Sebagaimana lazimnya kota, meski tidak terdapat gedung pencakar langit, tapi hampir di semua sudut kota dihiasi bangunan mewah. Di pusat perkotaan kondisi bangunan cukup padat, hampir tidak menyisakan ruang kosong untuk tempat tumbuh pepohonan apalagi untuk areal perkebunan.
Takjub mungkin saja akan dirasakan para pengunjung kota saat bertamu di kota ini. Kondisinya yang damai dengan bangunan yang teratur menjadi ciri khasnya. Namun itu akan sirna ketika mata tertuju pada sebuah gubuk yang berdiri di sela-sela rumah besar dan bangunan kantor.

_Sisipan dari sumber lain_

/-- The `k`-th quadrant configuration of a box configuration: `x ↦ ω (Rᵏ x)` on the closed first
quadrant, i.e. the configuration on the quadrant `Rᵏ Q` transported back to `Q`. [folklore] -/
noncomputable def quadRes (k : ℕ) (τ : ↥(box 3 L) → ℤˣ) : ↥(quadQ L) → ℤˣ :=
  fun x => glue (box 3 L) τ .plus (rotR^[k] x.1)

/-- The compatible quadruples of quadrant configurations: consecutive ones agree along the shared wall,
`(κ k)|_{RP} ∘ R = (κ (k+1))|_P`. [folklore] -/
noncomputable def compatSet : Finset (Fin 4 → (↥(quadQ L) → ℤˣ)) :=
  Finset.univ.filter fun κ => ∀ k : Fin 4, resB L (κ k) = resA L (κ (k + 1))

/-- Gluing a quadruple of quadrant configurations into a box configuration (each site read off in the
quadrant of its sector). [folklore] -/
noncomputable def glue4 (κ : Fin 4 → (↥(quadQ L) → ℤˣ)) : ↥(box 3 L) → ℤˣ :=
  fun y => κ ⟨sector y.1, sector_lt_four y.1⟩ ⟨back y.1, back_mem_quadQ y.2⟩

/-- Membership in the set of compatible quadruples. [folklore] -/
theorem mem_compatSet {κ : Fin 4 → (↥(quadQ L) → ℤˣ)} :
    κ ∈ compatSet L ↔ ∀ k : Fin 4, resB L (κ k) = resA L (κ (k + 1)) := by
  simp [compatSet]

/-- The lower half-plane `E = {x ∈ box | x₁ = 0, x₀ < 0}` of the route statement. [folklore] -/
noncomputable def wallE : Finset (Site 3) := (box 3 L).filter fun x => x 1 = 0 ∧ x 0 < 0

/-- Membership in the lower half-plane `E`. [folklore] -/
theorem mem_wallE {x : Site 3} : x ∈ wallE L ↔ x ∈ box 3 L ∧ x 1 = 0 ∧ x 0 < 0 := by
  simp [wallE]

Tidak jauh dari bangunan Kantor BUMN di kota itu, terlihat sebuah gubuk yang hampir roboh. Gubuk ini dihuni seorang perempuan paroh bayah. Yang pada sore hari itu perempuan tua itu terlihat duduk terpaku. Nek Ineng, begitu warga sekitar memanggilnya. Penglihatannya yang agak terganggu membuat dia tidak bisa menyaksikan kondisi sekitarnya secara terang benderang. Termasuk bangunan besar persis berada di dekat gubuknya.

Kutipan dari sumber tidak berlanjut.